But as we know, the Christian life in which we are engaged is not simply about the elimination of sin, though that is its foundation and keeps us busy enough. Sanctifying grace restores us to God’s friendship, but it does not eliminate our imperfections; indeed, “it leaves us with all the natural and acquired imperfections we had at the moment of our justification.”[2] The Holy Spirit presides over this process, too: our gradual growth in perfection. Flecte quod est rigidum. Under the influence of his grace—by prayer and the practice of the virtues—he works out the kinks and inflexibilities of our nature, and makes us docile before the will of God; in a word, he makes us humble. Fove quod est frigidum. Remember, it was in tongues of flame that he descended upon Mary and the Apostles. If our own temperament or experience of life has made us cold, he bestows the warmth of supernatural charity and mildness in the face of our suffering and the suffering of others. Rege quod est devium. Wisdom. The Spirit produces his effects on our inmost being. He turns us away from sin to keep our conversion lasting; he realigns our priorities, teaches us prudence, and keeps our lives directed toward the most important end: the glorification of God in all things.
 
Sometimes radically, but more often than not silently, seamlessly these are his effects when we are faithful to grace.

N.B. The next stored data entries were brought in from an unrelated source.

import Literature.Probability.Moments.StochasticTraceEstimator
import Literature.Analysis.Matrix.DeflatedConjugateGradient
import HarnessLib

/-!
# Deflation as variance reduction for the stochastic trace estimator: the exact low-mode part and
# the Gaussian-noise variance `2‖A_R‖_F² = 2 Σ_{non-deflated} λ²`

Topic `Probability/Moments`; sequel of `StochasticTraceEstimator.lean` (Hutchinson / Gaussian trace
estimator `traceEst A z = zᵀAz`, its unbiasedness and exact variance; Avron–Toledo Lemma 5.1:
`Var = 2‖A‖_F²` for symmetric `A` and Gaussian noise) and of
`Literature/Analysis/Matrix/DeflatedConjugateGradient.lean` (the deflated matrix `A π_R` of an
exact eigenvector deflation and its action on the eigenbasis).  PUBLISHED RESULTS with our proofs;
no named fact (`def … : Prop`) is introduced (D-0026).  Wanted by the cell pub-lqcd (venture
`LatticeQCDFlow`; HOME/R2-SCOPE.md §2 (low-mode deflation for reweighting, arXiv:2306.02385),
§3 N2 / E9 ("Hutchinson probes" for `Tr ln M` differences and reweighting factors); FANOUT row 38).

## Source (read on the materialised text) and what is taken from it

A. S. Gambhir, A. Stathopoulos, K. Orginos, *Deflation as a method of variance reduction for
estimating the trace of a matrix inverse*, SIAM J. Sci. Comput. 39 (2017) A532–A558 =
arXiv:1603.05988 [GambhirStathopoulosOrginos2017] (held text `paper:arxiv-1603.05988`):
* §1 eq. (1.1)–(1.2) (chunk p0003): the Hutchinson estimator
  `t(A⁻¹) = (1/s) Σ_j z_jᴴ A⁻¹ z_j`, `E(t(A⁻¹)) = Tr(A⁻¹)`, and "the variance for vectors with
  elements following a Gaussian distribution is `2‖A⁻¹‖_F²`";
* §2 eq. (2.1) and the text after it (chunk p0005): "for variance reduction for `Tr(A)` we remove
  the largest magnitude [eigenvalues] … `A = U₁Σ₁V₁ᴴ + U₂Σ₂V₂ᴴ ≡ A_D + A_R` (2.1) and
  `Tr(A) = Tr(A_D) + Tr(A_R)`. If the triplet `U₁, V₁, Σ₁` has been pre-computed … we can
  explicitly compute `Tr(A_D) = Tr(Σ₁V₁ᴴU₁)` … What remains is to compute `Tr(A_R)`, the trace
  of our matrix projected on the remaining singular vectors, `A_R = A(I − V₁V₁ᴴ)`. This can be
  estimated stochastically";
* proof of Theorem 2.1, eq. (2.7) (chunk p0005): "From the properties of the SVD we have
  `‖A‖_F² = Σ_{i=1}^N σ_i²` … `‖A_R‖_F² = Σ_{i=k+1}^N σ_i²`".
(Theorem 2.1 itself — the `ℤ₄`-noise variance with the diagonal `Δ`-terms — is NOT formalised;
this file is its Gaussian-noise, Hermitian special case, where the diagonal terms are absent and
the eigen-decomposition is the SVD up to signs.)

## What is formalised (real symmetric `A`, exact eigenvector deflation; all proved)

With `V = eigMatrix hA e` (columns = the deflated orthonormal eigenvectors `q_{e j}`, `e` injective,
deflated eigenvalues non-zero) the tree's deflated matrix `A π_R` of
`DeflatedConjugateGradient.lean` acts on the eigenbasis exactly as `A_R = A(I − V₁V₁ᴴ)` of (2.1)
(`deflated_mulVec_eigenvector`: `0` on the deflated eigenvectors, `λ_l` on the others), and:
* `sum_sq_entries_eq_sum_sq` / `trace_eq_sum` — eigenbasis bookkeeping: a symmetric `M` acting
  diagonally on an orthonormal eigenbasis, `M q_l = c_l q_l`, has `Σ_{ij} M_ij² = Σ_l c_l²` and
  `tr M = Σ_l c_l` ("from the properties of the SVD");
* `trace_eq_trace_deflated_add` — **`Tr(A) = Tr(A_R) + Σ_j λ_{e j}`** (the exact part
  `Tr(A_D)` is the sum of the deflated eigenvalues);
* `sum_sq_deflated`, `sum_sq_eq_sum_sq_deflated_add` — **`‖A_R‖_F² = Σ_{l ∉ deflated} λ_l²
  = ‖A‖_F² − Σ_j λ_{e j}²`** (2.7);
* `integral_traceEst_deflated_add` — the deflated estimator plus the exact part is unbiased for
  `Tr A`; `variance_traceEst_gaussian_deflated`, **`variance_gaussian_sub_deflated`** — with
  Gaussian noise `Var(t(A_R)) = 2 Σ_{l ∉ deflated} λ_l² = Var(t(A)) − 2 Σ_j λ_{e j}²`: deflating
  the largest-magnitude eigenvalues (the LOW modes of the Dirac operator when `A = (D†D)⁻¹`-type)
  removes exactly their contribution from the variance.

HONEST SCOPE: real symmetric matrices and real Gaussian noise (the `ℤ₂`/`ℤ₄` and complex cases of
the paper carry extra diagonal terms — Theorem 2.1 — not typed); exact eigenvectors only (no SVD of
a non-Hermitian `A`, no inexact deflation); single probe (the `1/s` of `s` probes is the generic
i.i.d. average, not restated); nothing numerical.

## References
* [GambhirStathopoulosOrginos2017] A. S. Gambhir, A. Stathopoulos, K. Orginos, SIAM J. Sci.
  Comput. 39 (2017) A532–A558, arXiv:1603.05988: §1 (1.1)–(1.2) and the Gaussian-variance
  sentence; §2 (2.1), (2.7).
* [AvronToledo2011] H. Avron, S. Toledo, J. ACM 58 (2011) Art. 8, Lemma 5.1 (through
  `StochasticTraceEstimator.lean`).
-/

noncomputable section

open scoped Matrix
open Finset MeasureTheory ProbabilityTheory

namespace Literature.Probability.Moments

namespace DeflatedTrace

open _root_.Matrix Literature.LinearAlgebra.Matrix.Deflation Literature.Analysis.Matrix
  Literature.Analysis.Matrix.ConjugateGradient Literature.Probability.Moments.StochasticTrace

variable {ι k : Type*} [Fintype ι] [Fintype k] [DecidableEq ι] [DecidableEq k]

/-! ## §1 Eigenbasis bookkeeping: `‖M‖_F²` and `tr M` of a matrix diagonal on an orthonormal
eigenbasis -/

section Bookkeeping

variable {W M : Matrix ι ι ℝ}

omit [Fintype k] [DecidableEq k] in
/-- `q_l ⬝ (M v) = c_l (q_l ⬝ v)` for symmetric `M` with `M q_l = c_l q_l`. [folklore] -/
private theorem eigen_dotProduct_mulVec_of (hW : W.IsHermitian) (hM : Mᵀ = M) {c : ι → ℝ}
    (hc : ∀ l, M *ᵥ (hW.eigenvectorBasis l).ofLp = c l • (hW.eigenvectorBasis l).ofLp)
    (l : ι) (v : ι → ℝ) :
    (hW.eigenvectorBasis l).ofLp ⬝ᵥ (M *ᵥ v) = c l * ((hW.eigenvectorBasis l).ofLp ⬝ᵥ v) := by
  rw [dotProduct_mulVec, ← mulVec_transpose, hM, hc l, smul_dotProduct, smul_eq_mul]

omit [Fintype k] [DecidableEq k] in
/-- `‖M v‖² = Σ_l c_l² (q_l ⬝ v)²` for symmetric `M` diagonal on the orthonormal eigenbasis `q`.
[cite: GambhirStathopoulosOrginos2017, §2 proof of Theorem 2.1 ("From the properties of the
SVD")] -/
theorem mulVec_dotProduct_mulVec_eq_sum (hW : W.IsHermitian) (hM : Mᵀ = M) {c : ι → ℝ}
    (hc : ∀ l, M *ᵥ (hW.eigenvectorBasis l).ofLp = c l • (hW.eigenvectorBasis l).ofLp)
    (v : ι → ℝ) :
    (M *ᵥ v) ⬝ᵥ (M *ᵥ v) = ∑ l, c l ^ 2 * ((hW.eigenvectorBasis l).ofLp ⬝ᵥ v) ^ 2 := by
  rw [KyFan.dotProduct_self_eq_sum_sq hW (M *ᵥ v)]
  exact sum_congr rfl fun l _ => by rw [eigen_dotProduct_mulVec_of hW hM hc, mul_pow]

omit [Fintype k] [DecidableEq k] in
/-- **`‖M‖_F² = Σ_l c_l²`**: the sum of the squared entries of a symmetric matrix acting as
`M q_l = c_l q_l` on an orthonormal eigenbasis is the sum of the squared eigenvalues
("`‖A‖_F² = Σ σ_i²` … `‖A_R‖_F² = Σ_{i>k} σ_i²`"). [cite: GambhirStathopoulosOrginos2017, §2
eq. (2.7)] -/
theorem sum_sq_entries_eq_sum_sq (hW : W.IsHermitian) (hM : Mᵀ = M) {c : ι → ℝ}
    (hc : ∀ l, M *ᵥ (hW.eigenvectorBasis l).ofLp = c l • (hW.eigenvectorBasis l).ofLp) :
    ∑ i, ∑ j, M i j ^ 2 = ∑ l, c l ^ 2 := by
  -- row `i` of `M` is the column `M e_i` (symmetry), and `‖M e_i‖² = Σ_l c_l² q_l(i)²`
  have hsym : ∀ i j, M j i = M i j := fun i j => by
    have h := congrFun (congrFun hM i) j
    rwa [transpose_apply] at h
  have hrow : ∀ i, ∑ j, M i j ^ 2 = (M *ᵥ Pi.single i 1) ⬝ᵥ (M *ᵥ Pi.single i 1) := by
    intro i
    rw [mulVec_single_one]
    unfold dotProduct
    refine sum_congr rfl fun j _ => ?_
    rw [Matrix.col_apply, hsym i j, sq]
  have hqe : ∀ l i, (hW.eigenvectorBasis l).ofLp ⬝ᵥ Pi.single i 1 = (hW.eigenvectorBasis l).ofLp i := by
    intro l i
    rw [dotProduct_comm, single_one_dotProduct]
  simp_rw [hrow, mulVec_dotProduct_mulVec_eq_sum hW hM hc, hqe]
  rw [sum_comm]
  refine sum_congr rfl fun l _ => ?_
  rw [← mul_sum]
  have h1 : ∑ i, (hW.eigenvectorBasis l).ofLp i ^ 2 = 1 := by
    have h := KyFan.eigenvectorBasis_dotProduct hW l l
    rw [if_pos rfl] at h
    rw [← h]
    unfold dotProduct
    exact sum_congr rfl fun i _ => sq _
  rw [h1, mul_one]

omit [Fintype k] [DecidableEq k] in
/-- **`tr M = Σ_l c_l`** for a symmetric `M` with `M q_l = c_l q_l` on an orthonormal eigenbasis
("`Tr(A_D) = Tr(Σ₁V₁ᴴU₁)`", i.e. the sum of the deflated (singular) values in the Hermitian
case). [cite: GambhirStathopoulosOrginos2017, §2 eq. (2.1) and the sentence after it] -/
theorem trace_eq_sum (hW : W.IsHermitian) (hM : Mᵀ = M) {c : ι → ℝ}
    (hc : ∀ l, M *ᵥ (hW.eigenvectorBasis l).ofLp = c l • (hW.eigenvectorBasis l).ofLp) :
    M.trace = ∑ l, c l := by
  -- `M_ii = (M e_i)_i = Σ_l c_l q_l(i)²`
  have hdiag : ∀ i, M i i = ∑ l, c l * (hW.eigenvectorBasis l).ofLp i ^ 2 := by
    intro i
    have hcol : M i i = (M *ᵥ Pi.single i 1) i := by rw [mulVec_single_one, Matrix.col_apply]
    rw [hcol]
    conv_lhs => rw [KyFan.eq_sum_dotProduct_smul hW (M *ᵥ Pi.single i 1)]
    rw [Finset.sum_apply]
    refine sum_congr rfl fun l _ => ?_
    rw [Pi.smul_apply, smul_eq_mul, eigen_dotProduct_mulVec_of hW hM hc, dotProduct_comm,
      single_one_dotProduct]
    ring
  unfold Matrix.trace
  simp_rw [Matrix.diag_apply, hdiag]
  rw [sum_comm]
  refine sum_congr rfl fun l _ => ?_
  rw [← mul_sum]
  have h1 : ∑ i, (hW.eigenvectorBasis l).ofLp i ^ 2 = 1 := by
    have h := KyFan.eigenvectorBasis_dotProduct hW l l
    rw [if_pos rfl] at h
    rw [← h]
    unfold dotProduct
    exact sum_congr rfl fun i _ => sq _
  rw [h1, mul_one]

end Bookkeeping

/-! ## §2 Exact eigenvector deflation: `Tr(A) = Tr(A_R) + Σ λ_deflated`,
`‖A_R‖_F² = ‖A‖_F² − Σ λ_deflated²` -/

section Deflated

variable {A : Matrix ι ι ℝ}

/-- **The deflated spectrum**: on the eigenbasis, `A_R = A π_R` acts as `0` on the deflated
eigenvectors and as `λ_l` on the others. [cite: GambhirStathopoulosOrginos2017, §2 eq. (2.1)
(`A_R = A(I − V₁V₁ᴴ) = U₂Σ₂V₂ᴴ`)] -/
theorem deflated_mulVec_eigenvector (hA : A.IsHermitian) {e : k → ι} (he : Function.Injective e)
    (hne : ∀ j, hA.eigenvalues (e j) ≠ 0) (l : ι) :
    (A * piR A (eigMatrix hA e) (eigMatrix hA e)ᵀ) *ᵥ (hA.eigenvectorBasis l).ofLp =
      (if l ∈ Set.range e then 0 else hA.eigenvalues l) • (hA.eigenvectorBasis l).ofLp := by
  by_cases hl : l ∈ Set.range e
  · obtain ⟨j, rfl⟩ := hl
    rw [if_pos ⟨j, rfl⟩, zero_smul]
    exact mul_piR_mulVec_eigenvector_deflated hA he hne j
  · rw [if_neg hl]
    exact mul_piR_mulVec_eigenvector hA e hl

/-- The deflated matrix of a symmetric matrix is symmetric (`A_R = A π_R = π_Rᵀ A π_R`).
[cite: GambhirStathopoulosOrginos2017, §2 eq. (2.1) (Hermitian case)] -/
theorem transpose_deflated (hA : A.IsHermitian) {e : k → ι} (he : Function.Injective e)
    (hne : ∀ j, hA.eigenvalues (e j) ≠ 0) :
    (A * piR A (eigMatrix hA e) (eigMatrix hA e)ᵀ)ᵀ = A * piR A (eigMatrix hA e) (eigMatrix hA e)ᵀ := by
  have h := (ConjugateGradient.isHermitian_mul_piR (isUnit_littleOp_eigMatrix hA he hne) hA).eq
  rwa [conjTranspose_eq_transpose_of_trivial] at h

omit [DecidableEq k] in
/-- A sum over all indices splits into the deflated ones (re-indexed by `j : k` through the
injective selection `e`) and the rest. [folklore] -/
private theorem sum_ite_range_add {e : k → ι} (he : Function.Injective e) (f : ι → ℝ) :
    ∑ l, (if l ∈ Set.range e then 0 else f l) + ∑ j, f (e j) = ∑ l, f l := by
  classical
  have hsplit := (sum_filter_add_sum_filter_not (univ : Finset ι) (fun l => l ∈ Set.range e) f)
  have hdefl : ∑ l ∈ univ.filter (fun l => l ∈ Set.range e), f l = ∑ j, f (e j) := by
    rw [show univ.filter (fun l => l ∈ Set.range e) = univ.image e by
      ext l; simp [Set.mem_range, eq_comm]]
    rw [sum_image fun j _ j' _ h => he h]
  have hrest : ∑ l ∈ univ.filter (fun l => ¬ l ∈ Set.range e), f l =
      ∑ l, (if l ∈ Set.range e then 0 else f l) := by
    rw [sum_filter]
    exact sum_congr rfl fun l _ => by by_cases h : l ∈ Set.range e <;> simp [h]
  rw [← hsplit, hdefl, hrest, add_comm]

/-- **`Tr(A_R) = Σ_{l not deflated} λ_l`.** [cite: GambhirStathopoulosOrginos2017, §2 eq. (2.1)
and the sentence after it (`Tr(A) = Tr(A_D) + Tr(A_R)`)] -/
theorem trace_deflated (hA : A.IsHermitian) {e : k → ι} (he : Function.Injective e)
    (hne : ∀ j, hA.eigenvalues (e j) ≠ 0) :
    (A * piR A (eigMatrix hA e) (eigMatrix hA e)ᵀ).trace =
      ∑ l, (if l ∈ Set.range e then 0 else hA.eigenvalues l) :=
  trace_eq_sum hA (transpose_deflated hA he hne) (deflated_mulVec_eigenvector hA he hne)

/-- **`Tr(A) = Tr(A_R) + Tr(A_D)` with the exact part `Tr(A_D) = Σ_j λ_{e j}`** — the
deflated eigenvalues are summed exactly, only `Tr(A_R)` is left to the stochastic estimator.
[cite: GambhirStathopoulosOrginos2017, §2 eq. (2.1) and the sentence after it] -/
theorem trace_eq_trace_deflated_add (hA : A.IsHermitian) {e : k → ι} (he : Function.Injective e)
    (hne : ∀ j, hA.eigenvalues (e j) ≠ 0) :
    A.trace = (A * piR A (eigMatrix hA e) (eigMatrix hA e)ᵀ).trace + ∑ j, hA.eigenvalues (e j) := by
  rw [trace_deflated hA he hne, sum_ite_range_add he,
    trace_eq_sum hA (KyFan.transpose_eq hA) (fun l => hA.mulVec_eigenvectorBasis l)]

/-- **`‖A_R‖_F² = Σ_{l not deflated} λ_l²`** (2.7). [cite: GambhirStathopoulosOrginos2017, §2
eq. (2.7) (`‖A_R‖_F² = Σ_{i=k+1}^N σ_i²`)] -/
theorem sum_sq_deflated (hA : A.IsHermitian) {e : k → ι} (he : Function.Injective e)
    (hne : ∀ j, hA.eigenvalues (e j) ≠ 0) :
    ∑ i, ∑ j, (A * piR A (eigMatrix hA e) (eigMatrix hA e)ᵀ) i j ^ 2 =
      ∑ l, (if l ∈ Set.range e then 0 else hA.eigenvalues l) ^ 2 := by
  rw [sum_sq_entries_eq_sum_sq hA (transpose_deflated hA he hne)
    (deflated_mulVec_eigenvector hA he hne)]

Here, we have spoken generally; however, part of the glory and consolation of the Holy Spirit’s action is that it is so personal. When we beg him, for instance, to bend what is rigid, he knows more completely than we ever could what exactly are those unyielding parts of us, and he will unbend us in exactly the way most suited to our person.
 
But I have a promise to keep about brevity. At the end of Mass we will sing together the Veni Creator Spiritus; whether or not we are all disposed to receiving the indulgence or not is one thing. However, we can, all of us, yield ourselves to the action of the Holy Spirit. We need not worry at the moment of telling him the list of our needs; he knows them from eternity.—Best to simply quiet our hearts and allow him to do the work he proposes. Therein lies the peace that our Lord says he means to give: “ . . . Do not let your hearts be troubled or afraid.”[3]          
 
 
 
 
 
 


[1] Jn 20:22-23, Confraternity ed.
[2] Jordan Aumann OP, Spiritual Theology, (London and New York: Continuum Books, 2006), p 177.
[3] 14:27, JB.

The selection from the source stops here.